- Task prompt -
Each line from the start of the entries through the line that contains "ϑ ≤ 2√x log" should be output exactly, please.

╭──

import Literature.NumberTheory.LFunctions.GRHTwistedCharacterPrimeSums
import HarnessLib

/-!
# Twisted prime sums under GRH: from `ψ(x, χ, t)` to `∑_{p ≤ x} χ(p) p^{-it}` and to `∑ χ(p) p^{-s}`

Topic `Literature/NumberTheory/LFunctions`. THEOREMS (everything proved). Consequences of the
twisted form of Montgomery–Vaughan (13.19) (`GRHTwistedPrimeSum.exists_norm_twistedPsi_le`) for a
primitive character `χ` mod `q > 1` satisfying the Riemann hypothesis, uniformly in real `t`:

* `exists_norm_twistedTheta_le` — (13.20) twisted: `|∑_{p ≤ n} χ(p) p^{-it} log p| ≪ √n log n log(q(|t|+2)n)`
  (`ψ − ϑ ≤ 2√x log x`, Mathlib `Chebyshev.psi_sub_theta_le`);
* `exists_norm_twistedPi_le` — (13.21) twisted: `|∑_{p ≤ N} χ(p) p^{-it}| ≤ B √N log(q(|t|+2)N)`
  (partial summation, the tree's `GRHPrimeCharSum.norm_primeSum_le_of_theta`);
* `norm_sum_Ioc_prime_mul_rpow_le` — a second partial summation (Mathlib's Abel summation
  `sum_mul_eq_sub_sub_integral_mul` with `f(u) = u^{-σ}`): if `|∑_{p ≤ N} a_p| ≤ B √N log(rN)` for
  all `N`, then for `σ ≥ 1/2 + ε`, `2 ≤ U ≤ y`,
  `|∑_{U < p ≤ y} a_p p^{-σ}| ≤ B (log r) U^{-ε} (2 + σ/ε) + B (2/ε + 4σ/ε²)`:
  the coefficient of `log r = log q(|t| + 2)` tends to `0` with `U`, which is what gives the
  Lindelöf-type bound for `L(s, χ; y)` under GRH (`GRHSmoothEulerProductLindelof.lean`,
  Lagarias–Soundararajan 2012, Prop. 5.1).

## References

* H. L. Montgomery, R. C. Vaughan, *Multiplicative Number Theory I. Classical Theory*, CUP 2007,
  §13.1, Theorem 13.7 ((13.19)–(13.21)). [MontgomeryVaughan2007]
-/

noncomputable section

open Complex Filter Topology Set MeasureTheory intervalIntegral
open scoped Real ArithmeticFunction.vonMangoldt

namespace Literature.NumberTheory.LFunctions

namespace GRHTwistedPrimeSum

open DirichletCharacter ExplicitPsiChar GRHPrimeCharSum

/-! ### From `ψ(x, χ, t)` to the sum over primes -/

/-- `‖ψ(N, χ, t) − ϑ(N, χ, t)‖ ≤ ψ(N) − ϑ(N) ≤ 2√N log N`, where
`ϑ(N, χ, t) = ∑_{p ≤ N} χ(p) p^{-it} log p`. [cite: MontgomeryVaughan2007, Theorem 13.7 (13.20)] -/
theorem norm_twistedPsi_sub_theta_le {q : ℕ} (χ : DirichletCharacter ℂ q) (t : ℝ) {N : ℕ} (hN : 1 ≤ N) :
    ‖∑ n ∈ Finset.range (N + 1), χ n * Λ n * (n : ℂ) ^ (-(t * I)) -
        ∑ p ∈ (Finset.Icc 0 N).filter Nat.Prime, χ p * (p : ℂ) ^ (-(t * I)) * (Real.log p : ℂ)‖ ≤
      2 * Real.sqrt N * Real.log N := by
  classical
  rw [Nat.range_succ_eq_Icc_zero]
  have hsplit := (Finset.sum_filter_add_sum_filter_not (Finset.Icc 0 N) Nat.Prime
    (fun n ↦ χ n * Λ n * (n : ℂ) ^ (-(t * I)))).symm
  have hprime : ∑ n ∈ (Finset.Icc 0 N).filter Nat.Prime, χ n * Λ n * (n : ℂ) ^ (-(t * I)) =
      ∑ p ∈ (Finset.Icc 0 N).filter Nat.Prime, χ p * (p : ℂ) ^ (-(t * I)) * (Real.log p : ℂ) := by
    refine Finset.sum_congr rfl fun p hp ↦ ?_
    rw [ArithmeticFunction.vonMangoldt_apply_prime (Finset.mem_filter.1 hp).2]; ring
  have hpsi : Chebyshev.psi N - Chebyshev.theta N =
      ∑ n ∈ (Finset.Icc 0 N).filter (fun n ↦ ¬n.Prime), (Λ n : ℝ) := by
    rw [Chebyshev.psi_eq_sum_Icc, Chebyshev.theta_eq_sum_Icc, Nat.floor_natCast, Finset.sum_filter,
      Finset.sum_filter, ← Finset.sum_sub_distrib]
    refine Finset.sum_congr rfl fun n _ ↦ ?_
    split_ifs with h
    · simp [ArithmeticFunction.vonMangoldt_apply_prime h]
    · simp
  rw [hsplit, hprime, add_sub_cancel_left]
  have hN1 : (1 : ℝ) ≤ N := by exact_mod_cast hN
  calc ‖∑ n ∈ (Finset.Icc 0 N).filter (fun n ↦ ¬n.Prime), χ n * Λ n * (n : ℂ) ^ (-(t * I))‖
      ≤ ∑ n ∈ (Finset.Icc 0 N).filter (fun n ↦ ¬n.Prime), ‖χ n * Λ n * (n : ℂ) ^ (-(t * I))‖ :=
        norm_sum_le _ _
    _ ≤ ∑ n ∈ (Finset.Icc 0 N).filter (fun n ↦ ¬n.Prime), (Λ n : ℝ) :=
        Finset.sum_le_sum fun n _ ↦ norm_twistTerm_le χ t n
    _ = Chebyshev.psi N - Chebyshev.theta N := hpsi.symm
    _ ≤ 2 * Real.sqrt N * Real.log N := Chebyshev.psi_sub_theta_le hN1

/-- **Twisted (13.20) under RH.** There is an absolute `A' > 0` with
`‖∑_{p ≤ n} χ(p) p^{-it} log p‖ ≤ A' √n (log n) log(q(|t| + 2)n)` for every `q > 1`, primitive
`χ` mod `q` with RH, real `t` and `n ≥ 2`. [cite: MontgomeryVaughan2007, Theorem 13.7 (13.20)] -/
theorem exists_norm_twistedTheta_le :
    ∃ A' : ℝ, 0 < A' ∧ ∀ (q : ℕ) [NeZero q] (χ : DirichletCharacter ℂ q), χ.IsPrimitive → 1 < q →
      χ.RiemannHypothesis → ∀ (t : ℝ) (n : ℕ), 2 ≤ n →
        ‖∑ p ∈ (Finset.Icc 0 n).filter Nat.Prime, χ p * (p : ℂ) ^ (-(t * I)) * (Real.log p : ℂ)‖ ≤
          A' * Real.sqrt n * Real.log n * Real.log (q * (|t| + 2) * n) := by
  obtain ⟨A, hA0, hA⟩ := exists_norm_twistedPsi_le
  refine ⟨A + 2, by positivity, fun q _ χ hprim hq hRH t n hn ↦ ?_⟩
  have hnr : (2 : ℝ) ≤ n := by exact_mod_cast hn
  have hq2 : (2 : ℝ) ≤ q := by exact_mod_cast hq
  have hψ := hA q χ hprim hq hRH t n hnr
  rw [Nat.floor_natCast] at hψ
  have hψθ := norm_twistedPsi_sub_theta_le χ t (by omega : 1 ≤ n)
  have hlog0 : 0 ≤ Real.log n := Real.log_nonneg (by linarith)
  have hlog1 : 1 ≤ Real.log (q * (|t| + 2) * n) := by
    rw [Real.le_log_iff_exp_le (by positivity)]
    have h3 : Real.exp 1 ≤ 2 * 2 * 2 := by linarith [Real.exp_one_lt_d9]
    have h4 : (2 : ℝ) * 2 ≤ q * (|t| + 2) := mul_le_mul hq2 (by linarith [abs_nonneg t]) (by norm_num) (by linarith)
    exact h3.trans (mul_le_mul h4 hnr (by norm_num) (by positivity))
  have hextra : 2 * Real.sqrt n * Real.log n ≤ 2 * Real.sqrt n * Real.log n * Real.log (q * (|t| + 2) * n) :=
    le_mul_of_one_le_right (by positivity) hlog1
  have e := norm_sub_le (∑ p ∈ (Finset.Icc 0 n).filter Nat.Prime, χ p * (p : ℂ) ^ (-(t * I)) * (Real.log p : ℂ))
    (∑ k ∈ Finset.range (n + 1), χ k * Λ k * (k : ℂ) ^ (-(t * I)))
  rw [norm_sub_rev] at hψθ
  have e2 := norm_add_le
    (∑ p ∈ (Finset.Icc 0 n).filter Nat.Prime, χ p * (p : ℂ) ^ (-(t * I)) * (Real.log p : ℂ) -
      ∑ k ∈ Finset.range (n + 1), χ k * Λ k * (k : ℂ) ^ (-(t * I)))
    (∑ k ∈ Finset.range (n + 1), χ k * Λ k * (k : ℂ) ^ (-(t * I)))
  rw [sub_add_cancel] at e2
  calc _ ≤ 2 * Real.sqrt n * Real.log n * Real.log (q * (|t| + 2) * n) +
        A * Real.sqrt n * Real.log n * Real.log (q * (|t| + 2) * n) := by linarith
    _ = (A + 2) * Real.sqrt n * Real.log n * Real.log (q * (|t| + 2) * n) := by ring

╰──

- Exercise output -
import Literature.NumberTheory.LFunctions.GRHTwistedCharacterPrimeSums
import HarnessLib

/-!
# Twisted prime sums under GRH: from `ψ(x, χ, t)` to `∑_{p ≤ x} χ(p) p^{-it}` and to `∑ χ(p) p^{-s}`

Topic `Literature/NumberTheory/LFunctions`. THEOREMS (everything proved). Consequences of the
twisted form of Montgomery–Vaughan (13.19) (`GRHTwistedPrimeSum.exists_norm_twistedPsi_le`) for a
primitive character `χ` mod `q > 1` satisfying the Riemann hypothesis, uniformly in real `t`:

* `exists_norm_twistedTheta_le` — (13.20) twisted: `|∑_{p ≤ n} χ(p) p^{-it} log p| ≪ √n log n log(q(|t|+2)n)`
  (`ψ − ϑ ≤ 2√x log x`, Mathlib `Chebyshev.psi_sub_theta_le`);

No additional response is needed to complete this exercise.